2. Cellobiose dehydrogenase recombinant expression plasmid transformed Escherichia coli (DH 5 alpha) enriched plasmid
Mixing the cellobiose dehydrogenase recombinant expression plasmid with E.coli DH5 alpha competent cells, standing on ice for 30min, thermally shocking for 45s, standing on ice for 2min, coating the mixture on an LB agar culture plate with 100 mu g/mL ampicillin resistance, culturing overnight at 37 ℃, extracting the plasmid by using a plasmid extraction kit, and realizing the enrichment of the cellobiose dehydrogenase recombinant expression plasmid.
3. Transformation of recombinant expression plasmid of cellobiose dehydrogenase into host bacterium of pichia pastoris
Pichia pastoris GS115 was inoculated into a single colony in a test tube containing 5mL of YPD liquid medium and cultured overnight at 30 ℃. Inoculating into a triangular flask containing 50mL YPD liquid culture medium according to the inoculation amount of 1%, and culturing overnight at 30 ℃ until OD600= 1.3-1.5; the culture solution was centrifuged at 1500g and 4 ℃ for 5min, the supernatant was discarded, and the cells were resuspended in 50mL ice-bath double distilled water; 1500g, centrifuging the culture solution at 4 deg.C for 5min, discarding the supernatant, and resuspending the cells with 25mL ice-bath double distilled water; 1500g, centrifuging the culture solution at 4 deg.C for 5min, discarding the supernatant, and resuspending the cells with 2mL of ice-cooled 1M sorbitol solution; the culture solution was centrifuged at 1500g,4 ℃ for 5min, the supernatant was discarded, and the cells were resuspended in 1mL of ice-cooled 1M sorbitol solution to a suspension volume of approximately 1.5mL; adding 80 mu L of the treated competent cells and 5-20 mu g of recombinant expression plasmid of cellobiose dehydrogenase obtained by SacI linearization into a 1.5mL precooled centrifuge tube, and uniformly mixing. Then the mixed solution is transferred into a transformation cup (0.2 cm type) which is pre-iced; ice-bath the transformation cup containing transformation mixture for 5min; setting an electrotransformation instrument (Voltage (V): 2000; capacitance (uF): 25; resistance (omega): 200; cuvette (mm): 2) according to the electrotransfer parameters of the Biorad Pichia pastoris, starting electric pulse, immediately adding 1mL of ice-bath 1M sorbitol solution into a transformation cup after the pulse, and then transferring the transformation solution into a new 1.5mL centrifuge tube; standing and culturing for 2h at 30 ℃. mu.L of GS115 transformation solution was aspirated to coat MD plates and cultured at 30 ℃ until transformants appeared.
4. Cellobiose dehydrogenase gene induced expression
Inoculating the screened pichia pastoris recombinant into 30mL YPD liquid culture medium, performing shaking culture at 30 ℃ and 250rpm for overnight; transfer 50 μ L of overnight culture into 50mL BMGY liquid medium at 30 ℃,250rpm, shake culture to OD600= 2-6 (logarithmic growth phase, approximately 16-18 h); 3000g, centrifuging for 5min, discarding the supernatant, resuspending the cells with BMMY liquid medium to OD600=1.0, continuously adding methanol (final concentration of methanol is 1%) for 5 days, placing in a 500mL triangular flask, sealing with 8 layers of sterilized gauze, performing shaking culture at 30 ℃,250 rpm; SDS-PAGE detects whether the foreign gene is expressed or not; the results showed that cellobiose dehydrogenase gene (XM-951498) was successfully expressed in Pichia pastoris.

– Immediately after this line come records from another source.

import Mathlib
import HarnessLib
import Literature.MathematicalPhysics.StatisticalMechanics.TorusFRDGradCovLipschitz
import Literature.MathematicalPhysics.StatisticalMechanics.StepOperatorAKernelSub
import Literature.MathematicalPhysics.StatisticalMechanics.StepOperatorBLipschitzTorusFRD

/-!
# `‖H̃^{(q')} − H̃^{(q)}‖_{k,0} ≤ a_N·Σ|q'−q|·‖H‖ + b_N·‖K‖` for the step kernels of ONE `TorusFRD` package
# ([ABKM19] Lemma 12.6 (12.51)–(12.52) inputs combined: the extracted Hamiltonian is Lipschitz in `q`)

The extracted Hamiltonian `H̃ = nextH D H K = A_kH + B_kK` of the renormalisation step for the step data
`abkmStepData L R k 𝒞s_q` (`𝒞s_q = (j ↦ 𝒞_{1+q,j})`) depends on `q` through `γ(𝒞_{1+q,k+1})` and `B_k^{(q)}`.
Combining the segment Lipschitz bound of `γ` (clause (iv), `ℓ = 1`: `abs_iterDiff_segment_sub_le`, here
along a general elliptic segment — **`abs_gradCov_segment_sub_le_of_torusFRD`**), the forward
`A`-difference (`hamNorm_nextH_kernel_sub_le`) and the `B`-difference (`hamNorm_opB_sub_of_torusFRD`):

* **`abs_gradCov_one_add_sub_le_of_torusFRD`** — `L^{kd}|γ_p(𝒞_{1+q',k+1}) − γ_p(𝒞_{1+q,k+1})| ≤ C''·Σ|q'−q|`
  (`C'' = secondDiffConst (α ↦ C_{α,1})`) for symmetric `q, q'` with `Σ|q|, Σ|q'| ≤ ½`;
* **`hamNorm_nextH_sub_of_torusFRD`** — at the scale-`k` weights:
  `‖nextH (abkmStepData 𝒞s_{q'}) H K − nextH (abkmStepData 𝒞s_q) H K‖_{k,0}
     ≤ (C''·Σ|q'−q| / h²)·‖H‖_{k,0} + ‖opB(…q') K − opB(…q) K‖_{k,0}`
  (the second term is bounded by `hamNorm_opB_sub_of_torusFRD` after `hamNorm_succ_le`, or directly at scale `k`).

Everything is proved; no named fact.

## References
* S. Adams, S. Buchholz, R. Kotecký, S. Müller, arXiv:1910.13564, Theorem 6.1 (iv), Theorem 6.8, Lemma 12.6
  [AdamsBuchholzKoteckyMuller2019].
-/

noncomputable section

namespace Literature.MathematicalPhysics.StatisticalMechanics.GradientRG

open scoped BigOperators
open Real Set Finset
open Literature.MathematicalPhysics.StatisticalMechanics.GradientFRD
  (fourierCoeff IsElliptic IsUnitSymm iterDiff supNorm conv ellOp InShell isElliptic_one)
open Literature.MathematicalPhysics.StatisticalMechanics.TorusPolymer (IsPolymer numBlocks blockOf boxCorner)
open Literature.Barriers.CriticalPhenomena.LongRangePhi4.Polymer (IsConn)
open Literature.MathematicalPhysics.QuantumFieldTheory

variable {d M : ℕ} [NeZero M]

/-- **Segment Lipschitz bound of `γ_p(𝒞_{A,k})`** along an elliptic segment `A₀ + tB`, `t ∈ [0,T]`
(clause (iv) of `TorusFRD d` for every `A ∈ 𝓛(½,2)`, `ℓ = 1`, `|α| = 2`):
`L^{(k−1)d}·|γ_p(𝒞_{A₀+TB,k}) − γ_p(𝒞_{A₀,k})| ≤ secondDiffConst (α ↦ C_{α,1}) · T`.
[cite: AdamsBuchholzKoteckyMuller2019, Theorem 6.1 (iv)] -/
theorem abs_gradCov_segment_sub_le_of_torusFRD
    {𝒞 : Matrix (Fin d) (Fin d) ℝ → ℕ → (Fin d → ZMod M) → ℝ} {Cα : (Fin d → ℕ) → ℕ → ℝ} {L N n : ℕ}
    (hiv : ∀ A : Matrix (Fin d) (Fin d) ℝ, IsElliptic (1 / 2 : ℝ) 2 A →
      ∀ k, 1 ≤ k → k ≤ N + 1 → ∀ B : Matrix (Fin d) (Fin d) ℝ, IsUnitSymm B →
        (∃ ε : ℝ, 0 < ε ∧ ∀ x : Fin d → ZMod M,
          ContDiffOn ℝ ⊤ (fun s : ℝ => 𝒞 (A + s • B) k x) (Set.Ioo (-ε) ε)) ∧
        ∀ α : Fin d → ℕ, ∑ i, α i ≤ n → ∀ ℓ : ℕ, ∀ x : Fin d → ZMod M,
          abs (iteratedDeriv ℓ (fun s : ℝ => iterDiff α (𝒞 (A + s • B) k) x) 0)
            ≤ Cα α ℓ / (L : ℝ) ^ ((k - 1) * (d - 2 + ∑ i, α i)))
    (hd : 2 ≤ d) (hn : 2 ≤ n) (hL : 1 ≤ L)
    {A₀ B : Matrix (Fin d) (Fin d) ℝ} (hBu : IsUnitSymm B) {T : ℝ} (hT0 : 0 ≤ T)
    (hell : ∀ t ∈ Icc 0 T, IsElliptic (1 / 2 : ℝ) 2 (A₀ + t • B))
    {k : ℕ} (hk1 : 1 ≤ k) (hkN : k ≤ N + 1) (p : quadIndex d) :
    (L : ℝ) ^ ((k - 1) * d) *
        |gradCov (𝒞 (A₀ + T • B) k) p - gradCov (𝒞 A₀ k) p| ≤
      secondDiffConst (fun α => Cα α 1) * T := by
  have hL0 : (0 : ℝ) < L := by exact_mod_cast (show 0 < L by omega)
  have hLpow : 0 < (L : ℝ) ^ ((k - 1) * d) := pow_pos hL0 _
  set θ : Fin d → ℕ := Pi.single p.1.2 1 + Pi.single p.1.1 1 with hθ
  set x₀ : Fin d → ZMod M := -(Pi.single p.1.2 1 : Fin d → ZMod M) with hx₀
  have hθ2 : ∑ i, θ i = 2 := by
    rw [hθ]; simp [Finset.sum_add_distrib, Pi.single_apply]
  have hgrad : ∀ 𝒦 : (Fin d → ZMod M) → ℝ, gradCov 𝒦 p = -iterDiff θ 𝒦 x₀ :=
    fun 𝒦 => gradCov_eq_neg_iterDiff 𝒦 p
  have hdiff : ∀ t ∈ Icc 0 T, ∀ y, DifferentiableAt ℝ
      (fun s : ℝ => (fun A => 𝒞 A k) (A₀ + t • B + s • B) y) 0 := by
    intro t ht y
    obtain ⟨ε, hε, hcd⟩ := (hiv _ (hell t ht) k hk1 hkN B hBu).1
    have hmem : Set.Ioo (-ε) ε ∈ nhds (0 : ℝ) := Ioo_mem_nhds (by linarith) hε
    exact ((hcd y).differentiableOn (by simp)).differentiableAt hmem
  have hexp : (k - 1) * (d - 2 + ∑ i, θ i) = (k - 1) * d := by rw [hθ2, Nat.sub_add_cancel hd]
  have hbound : ∀ t ∈ Icc 0 T,
      |iteratedDeriv 1 (fun s : ℝ => iterDiff θ ((fun A => 𝒞 A k) (A₀ + t • B + s • B)) x₀) 0| ≤
        Cα θ 1 / (L : ℝ) ^ ((k - 1) * d) := by
    intro t ht
    have h := (hiv _ (hell t ht) k hk1 hkN B hBu).2 θ (by omega) 1 x₀
    rw [hexp] at h
    exact h
  have hmv := abs_iterDiff_segment_sub_le (𝒦 := fun A => 𝒞 A k) (A₀ := A₀) hT0 θ x₀ hdiff hbound
  have hC : Cα θ 1 ≤ secondDiffConst fun α => Cα α 1 := le_secondDiffConst (fun α => Cα α 1) hθ2
  rw [hgrad, hgrad, show -iterDiff θ (𝒞 (A₀ + T • B) k) x₀ - -iterDiff θ (𝒞 A₀ k) x₀ =
      -(iterDiff θ (𝒞 (A₀ + T • B) k) x₀ - iterDiff θ (𝒞 A₀ k) x₀) by ring, abs_neg]
  calc (L : ℝ) ^ ((k - 1) * d) * |iterDiff θ (𝒞 (A₀ + T • B) k) x₀ - iterDiff θ (𝒞 A₀ k) x₀|
      ≤ (L : ℝ) ^ ((k - 1) * d) * (Cα θ 1 / (L : ℝ) ^ ((k - 1) * d) * T) :=
        mul_le_mul_of_nonneg_left hmv hLpow.le
    _ = Cα θ 1 * T := by field_simp
    _ ≤ secondDiffConst (fun α => Cα α 1) * T := mul_le_mul_of_nonneg_right hC hT0

/-- **`L^{kd}·|γ_p(𝒞_{1+q',k+1}) − γ_p(𝒞_{1+q,k+1})| ≤ secondDiffConst(C_{·,1}) · Σ|q'−q|`** for symmetric
`q, q'` with `Σ|q_{ij}|, Σ|q'_{ij}| ≤ ½` (the segment between them is elliptic; `TuningParameterSegment`).
[cite: AdamsBuchholzKoteckyMuller2019, Theorem 6.1 (iv) / Lemma 12.6 (12.51)] -/
theorem abs_gradCov_one_add_sub_le_of_torusFRD
    {𝒞 : Matrix (Fin d) (Fin d) ℝ → ℕ → (Fin d → ZMod M) → ℝ} {Cα : (Fin d → ℕ) → ℕ → ℝ} {L N n : ℕ}
    (hiv : ∀ A : Matrix (Fin d) (Fin d) ℝ, IsElliptic (1 / 2 : ℝ) 2 A →
      ∀ k, 1 ≤ k → k ≤ N + 1 → ∀ B : Matrix (Fin d) (Fin d) ℝ, IsUnitSymm B →
        (∃ ε : ℝ, 0 < ε ∧ ∀ x : Fin d → ZMod M,
          ContDiffOn ℝ ⊤ (fun s : ℝ => 𝒞 (A + s • B) k x) (Set.Ioo (-ε) ε)) ∧
        ∀ α : Fin d → ℕ, ∑ i, α i ≤ n → ∀ ℓ : ℕ, ∀ x : Fin d → ZMod M,
          abs (iteratedDeriv ℓ (fun s : ℝ => iterDiff α (𝒞 (A + s • B) k) x) 0)
            ≤ Cα α ℓ / (L : ℝ) ^ ((k - 1) * (d - 2 + ∑ i, α i)))
    (hd : 2 ≤ d) (hn : 2 ≤ n) (hL : 1 ≤ L)
    {q q' : Matrix (Fin d) (Fin d) ℝ} (hq : q.IsSymm) (hq' : q'.IsSymm)
    (hq2 : ∑ i, ∑ j, |q i j| ≤ 1 / 2) (hq'2 : ∑ i, ∑ j, |q' i j| ≤ 1 / 2)
    {k : ℕ} (hkN : k + 1 ≤ N + 1) (p : quadIndex d) :
    ((L ^ (d * k) : ℕ) : ℝ) *
        |gradCov (𝒞 ((1 : Matrix (Fin d) (Fin d) ℝ) + q') (k + 1)) p -
          gradCov (𝒞 ((1 : Matrix (Fin d) (Fin d) ℝ) + q) (k + 1)) p| ≤
      secondDiffConst (fun α => Cα α 1) * ∑ i, ∑ j, |(q' - q) i j| := by
  set T := ∑ i, ∑ j, |(q' - q) i j| with hTdef
  have hT0 : 0 ≤ T := sum_nonneg fun _ _ => sum_nonneg fun _ _ => abs_nonneg _
  have hpow : ((L ^ (d * k) : ℕ) : ℝ) = (L : ℝ) ^ ((k + 1 - 1) * d) := by
    rw [Nat.add_sub_cancel, mul_comm]; push_cast; rfl
  rcases hT0.eq_or_lt with hT | hT
  · have hqq : q' = q := by
      have hz : q' - q = 0 := by
        ext i j
        have hle : |(q' - q) i j| ≤ T :=
          (single_le_sum (f := fun j => |(q' - q) i j|) (fun _ _ => abs_nonneg _) (mem_univ j)).trans
            (single_le_sum (f := fun i => ∑ j, |(q' - q) i j|)
              (fun _ _ => sum_nonneg fun _ _ => abs_nonneg _) (mem_univ i))
        have : |(q' - q) i j| = 0 := le_antisymm (hT ▸ hle) (abs_nonneg _)
        simpa using this
      exact sub_eq_zero.1 hz
    rw [hqq, sub_self, abs_zero, mul_zero, ← hT, mul_zero]
  · set B : Matrix (Fin d) (Fin d) ℝ := T⁻¹ • (q' - q) with hBdef
    have hBu : IsUnitSymm B := isUnitSymm_direction hq hq' hT le_rfl
    have hell : ∀ t ∈ Icc (0 : ℝ) T,
        IsElliptic (1 / 2 : ℝ) 2 ((1 : Matrix (Fin d) (Fin d) ℝ) + q + t • B) :=
      isElliptic_segment_of_entrySum_le hq hq' hq2 hq'2 hT
    have hend : (1 : Matrix (Fin d) (Fin d) ℝ) + q + T • B = 1 + q' := segment_end hT.ne'
    have h := abs_gradCov_segment_sub_le_of_torusFRD hiv hd hn hL hBu hT0 hell (k := k + 1) (by omega) hkN p
    rw [hend, ← hpow] at h
    exact h

section Package

variable {L N Mord R n ñ : ℕ} {θbar lam μ δ₁ δ₀ A𝒫 : ℝ}
    {𝒞 : Matrix (Fin d) (Fin d) ℝ → ℕ → (Fin d → ZMod M) → ℝ} {Mc : ℕ → ℝ}
    {Cα : (Fin d → ℕ) → ℕ → ℝ} {c C : ℝ} {Cℓ : ℕ → ℝ}

/-- **The extracted Hamiltonian is Lipschitz in the tuning parameter** (scale-`k` weights): for one
`TorusFRD` package, symmetric `q, q'` with `Σ|q_{ij}|, Σ|q'_{ij}| ≤ ½`, `k + 1 ≤ N`, `L ≥ 2^{d+3}+16R`,
`‖nextH (abkmStepData L R k 𝒞s_{q'}) H K − nextH (abkmStepData L R k 𝒞s_q) H K‖_{k,0}
   ≤ (secondDiffConst(C_{·,1})·Σ|q'−q| / h²)·‖H‖_{k,0} + ‖opB (…q') K − opB (…q) K‖_{k,0}`.
[cite: AdamsBuchholzKoteckyMuller2019, Lemma 12.6 (12.51)–(12.52)] -/
theorem hamNorm_nextH_sub_of_torusFRD
    (hd : 3 ≤ d) (hLodd : Odd L) (hL : 2 ^ (d + 3) + 16 * R ≤ L) (hM : M = L ^ N) (hn2 : 2 ≤ n)
    (hc : 0 < c)
    (hallA : ∀ A : Matrix (Fin d) (Fin d) ℝ, IsElliptic (1 / 2 : ℝ) 2 A →
        (∀ k, 1 ≤ k → k ≤ N + 1 →
          ∑ x : Fin d → ZMod M, 𝒞 A k x = 0 ∧ ∀ x, 𝒞 A k (-x) = 𝒞 A k x) ∧
        (∀ k, 1 ≤ k → k ≤ N + 1 → ∀ φ : (Fin d → ZMod M) → ℝ, ∑ x, φ x = 0 →
          0 ≤ ∑ x, ∑ y, φ x * 𝒞 A k (x - y) * φ y) ∧
        (∀ φ : (Fin d → ZMod M) → ℝ, ∑ x, φ x = 0 →
          ellOp A (conv (fun x => ∑ k ∈ Finset.Icc 1 (N + 1), 𝒞 A k x) φ) = φ) ∧
        (∀ k, 1 ≤ k → k ≤ N → Mc k ≤ 0 ∧
          ∀ x : Fin d → ZMod M, ((L : ℝ) ^ k) / 2 ≤ (supNorm x : ℝ) →
            𝒞 A k x = Mc k) ∧
        (∀ k, 1 ≤ k → k ≤ N + 1 → ∀ B : Matrix (Fin d) (Fin d) ℝ, IsUnitSymm B →
          (∃ ε : ℝ, 0 < ε ∧ ∀ x : Fin d → ZMod M,
            ContDiffOn ℝ ⊤ (fun s : ℝ => 𝒞 (A + s • B) k x) (Set.Ioo (-ε) ε)) ∧
          ∀ α : Fin d → ℕ, ∑ i, α i ≤ n → ∀ ℓ : ℕ, ∀ x : Fin d → ZMod M,
            abs (iteratedDeriv ℓ (fun s : ℝ => iterDiff α (𝒞 (A + s • B) k) x) 0)
              ≤ Cα α ℓ / (L : ℝ) ^ ((k - 1) * (d - 2 + ∑ i, α i))) ∧
        (∀ k, 1 ≤ k → k ≤ N + 1 → ∀ j : ℕ, ∀ κ : Fin d → ZMod M, κ ≠ 0 → InShell L j κ →
          (j < k →
            c / (L : ℝ) ^ (2 * (d + ñ) + 1) * (L : ℝ) ^ (2 * j)
                / (L : ℝ) ^ ((k - j) * (d - 1 + n)) ≤ (fourierCoeff (𝒞 A k) κ).re ∧
            ‖fourierCoeff (𝒞 A k) κ‖
              ≤ C * (L : ℝ) ^ (2 * (d + ñ) + 1) * (L : ℝ) ^ (2 * j)
                  / (L : ℝ) ^ ((k - j) * (d - 1 + n))) ∧
          (k ≤ j →
            c / (L : ℝ) ^ (2 * (d + ñ) + 1) * (L : ℝ) ^ (2 * k)
                ≤ (fourierCoeff (𝒞 A k) κ).re ∧
            ‖fourierCoeff (𝒞 A k) κ‖ ≤ C * (L : ℝ) ^ (2 * k)) ∧
          ∀ B : Matrix (Fin d) (Fin d) ℝ, IsUnitSymm B → ∀ ℓ : ℕ, 1 ≤ ℓ →
            (j < k →
              ‖iteratedDeriv ℓ (fun s : ℝ => fourierCoeff (𝒞 (A + s • B) k) κ) 0‖
                ≤ Cℓ ℓ * (L : ℝ) ^ (2 * (d + ñ) + 1) * (L : ℝ) ^ (2 * j)
                    / (L : ℝ) ^ ((k - j) * (d - 1 + ñ))) ∧
            (k ≤ j →
              ‖iteratedDeriv ℓ (fun s : ℝ => fourierCoeff (𝒞 (A + s • B) k) κ) 0‖
                ≤ Cℓ ℓ * (L : ℝ) ^ (2 * k))))
    {k : ℕ} (hkN : k + 1 ≤ N) {p : ℕ} (hpR : p ≤ R) (hp : d / 2 + 1 ≤ p) {h : ℝ} (hh : 0 < h)
    {q q' : Matrix (Fin d) (Fin d) ℝ} (hq : q.IsSymm) (hq' : q'.IsSymm)
    (hq2 : ∑ i, ∑ j, |q i j| ≤ 1 / 2) (hq'2 : ∑ i, ∑ j, |q' i j| ≤ 1 / 2)
    (H : RelevantHamiltonian ℂ d) (K : Finset (Fin d → ZMod M) → ((Fin d → ZMod M) → ℝ) → ℂ) :
    hamNorm (fieldWt h L d k) ((L : ℝ) ^ k) (L ^ (d * k))
        (nextH (abkmStepData L R k fun j => 𝒞 ((1 : Matrix (Fin d) (Fin d) ℝ) + q') j) H K -
          nextH (abkmStepData L R k fun j => 𝒞 ((1 : Matrix (Fin d) (Fin d) ℝ) + q) j) H K) ≤
      (secondDiffConst (fun α => Cα α 1) * (∑ i, ∑ j, |(q' - q) i j|) / h ^ 2) *
          hamNorm (fieldWt h L d k) ((L : ℝ) ^ k) (L ^ (d * k)) H +
        hamNorm (fieldWt h L d k) ((L : ℝ) ^ k) (L ^ (d * k))
          (opB (abkmStepData L R k fun j => 𝒞 ((1 : Matrix (Fin d) (Fin d) ℝ) + q') j) K -
            opB (abkmStepData L R k fun j => 𝒞 ((1 : Matrix (Fin d) (Fin d) ℝ) + q) j) K) := by
  have h8 : 8 ≤ 2 ^ (d + 3) := by
    calc 8 = 2 ^ 3 := by norm_num
      _ ≤ 2 ^ (d + 3) := Nat.pow_le_pow_right (by norm_num) (by omega)
  have hL2 : 2 ≤ L := by omega
  have hL1 : 1 ≤ L := by omega
  have hd2 : 2 ≤ d := by omega
  have hk : k + 1 ≤ N + 1 := by omega
  have hellq : IsElliptic (1 / 2 : ℝ) 2 ((1 : Matrix (Fin d) (Fin d) ℝ) + q) :=
    isElliptic_one_add_of_entrySum_le hq hq2
  have hellq' : IsElliptic (1 / 2 : ℝ) 2 ((1 : Matrix (Fin d) (Fin d) ℝ) + q') :=
    isElliptic_one_add_of_entrySum_le hq' hq'2
  set Da := abkmStepData L R k fun j => 𝒞 ((1 : Matrix (Fin d) (Fin d) ℝ) + q') j with hDa
  set Db := abkmStepData L R k fun j => 𝒞 ((1 : Matrix (Fin d) (Fin d) ℝ) + q) j with hDb
  -- positivity of the two circulants (even kernels with non-negative multipliers)
  have hpsd : ∀ {A : Matrix (Fin d) (Fin d) ℝ}, IsElliptic (1 / 2 : ℝ) 2 A →
      (Matrix.circulant (𝒞 A (k + 1))).PosSemidef := by
    intro A hA
    have hqA := hallA A hA
    have heven : ∀ x, 𝒞 A (k + 1) (-x) = 𝒞 A (k + 1) x := (hqA.1 (k + 1) (by omega) hk).2
    rw [GradientFRD.circulant_eq_mulMat heven]
    exact GradientFRD.posSemidef_mulMat fun κ =>
      re_fourierCoeff_nonneg_of_torusFRD hqA.1 hqA.2.2.2.2.2 hc hL2 (by omega) hk κ
  have hCa : (Matrix.circulant Da.𝒞).PosSemidef := hpsd hellq'
  have hCb : (Matrix.circulant Db.𝒞).PosSemidef := hpsd hellq
  -- the reference block and the room for the test polynomials
  obtain ⟨t, ht⟩ : ∃ t, N = k + t := ⟨N - k, by omega⟩
  have hMt0 : M = L ^ k * L ^ t := by rw [← pow_add, ← ht]; exact hM
  have htodd : Odd (L ^ t) := hLodd.pow
  have hB₀ : Da.B₀ = blockOf (L ^ k) 0 := rfl
  have hc₀ : Da.c₀ = boxCorner (L ^ k) (starRad R L d k) 0 := rfl
  have hB : Da.B₀.card ≠ 0 := by
    rw [hB₀]; exact (card_pos.2 ⟨0, TorusPolymer.mem_blockOf_self _ 0⟩).ne'
  obtain ⟨hwrap0, hroom0⟩ := abkm_box_lt (d := d) hL hpR hkN
  have hwrap : 4 * ((L ^ k - 1) / 2 + starRad R L d k) < M := by rw [hM]; exact hwrap0
  have hroom : ∀ x ∈ Da.B₀, HasRoom Da.c₀ x (d / 2 + 1) := by
    intro x hx
    have hxS : x ∈ TorusPolymer.thicken (starRad R L d k) (blockOf (L ^ k) 0) := by
      rw [← hB₀]; exact TorusPolymer.subset_thicken _ _ hx
    have hin := (TorusPolymer.mem_thicken_blockOf_iff_inBox hMt0 hLodd.pow htodd hwrap 0 x).1 hxS
    rw [hc₀]
    refine TorusPolymer.hasRoom_of_inBox hin ?_
    have h2 : ((2 * ((L ^ k - 1) / 2 + starRad R L d k) : ℕ) + ((d / 2 + 1 : ℕ) : ℤ)) * 2 < (M : ℤ) := by
      have : (2 * ((L ^ k - 1) / 2 + starRad R L d k) + (d / 2 + 1)) * 2 < M := by
        rw [hM]; have := hroom0; omega
      exact_mod_cast this
    exact_mod_cast h2
  -- the `γ`-closeness
  have hγ : ∀ pq : quadIndex d, ((L ^ (d * k) : ℕ) : ℝ) * |gradCov Da.𝒞 pq - gradCov Db.𝒞 pq| ≤
      secondDiffConst (fun α => Cα α 1) * ∑ i, ∑ j, |(q' - q) i j| := fun pq =>
    abs_gradCov_one_add_sub_le_of_torusFRD (fun A hA => (hallA A hA).2.2.2.2.1) hd2 hn2 hL1 hq hq' hq2 hq'2
      hk pq
  have hδ : 0 ≤ secondDiffConst (fun α => Cα α 1) * ∑ i, ∑ j, |(q' - q) i j| := by
    have h1 := hγ ⟨(⟨0, by omega⟩, ⟨0, by omega⟩), by simp⟩
    exact le_trans (by positivity) h1
  exact hamNorm_nextH_kernel_sub_le hd2 hL1 hh hδ k Da Db hCa hCb hB hroom rfl rfl hγ H K

end Package

end Literature.MathematicalPhysics.StatisticalMechanics.GradientRG

end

5. Deglycosylation and separation purification of cellobiose dehydrogenase
Alpha-1, 2-mannosidase and endoglycosidase Hf (New England Biolabs, ipswich, MA, U.S.A.) were used as per fermentation broths: hf: the purified glycosylated Nc _ CDH was treated with α -1, 2-mannosidase (30.
Mixing the crude enzyme solution with target protein expression detected by SDS-PAGE and filler containing nickel, and rotating and combining for 6h in a refrigerator at 4 ℃. Then, the hetero-protein was eluted with imidazole solutions at concentrations of 5mM and 10mM, the objective cellobiose dehydrogenase was eluted with 20mM-250mM imidazole solution, and the objective protein was detected by SDS-PAGE (FIG. 1). The protein solution eluted with 30mM and 40mM imidazole was ultrafiltered with disodium hydrogenphosphate-citric acid buffer solution of pH 5.0 at 8000rpm,3min,4 ℃ until the pH of the running-down buffer solution was 5.0, the ultrafiltration was stopped, and the enzyme solution obtained by the ultrafiltration was collected. FIG. 1 shows the electrophoretogram of recombinant proteins eluted with different concentrations of imidazole after the successful expression of deglycosylated cellobiose dehydrogenase gene in Pichia pastoris, and it can be seen from FIG. 1 that purified cellobiose dehydrogenase can be obtained by elution with 30mM and 40mM imidazole. FIG. 2 shows the spectra of the original cellobiose dehydrogenase and deglycosylated cellobiose dehydrogenase after concentration and purification. As shown by picture comparison, the original CDH is about 110KDa, the CDH after deglycosylation is about 90KDa, and the glycosylation degree is about 18%.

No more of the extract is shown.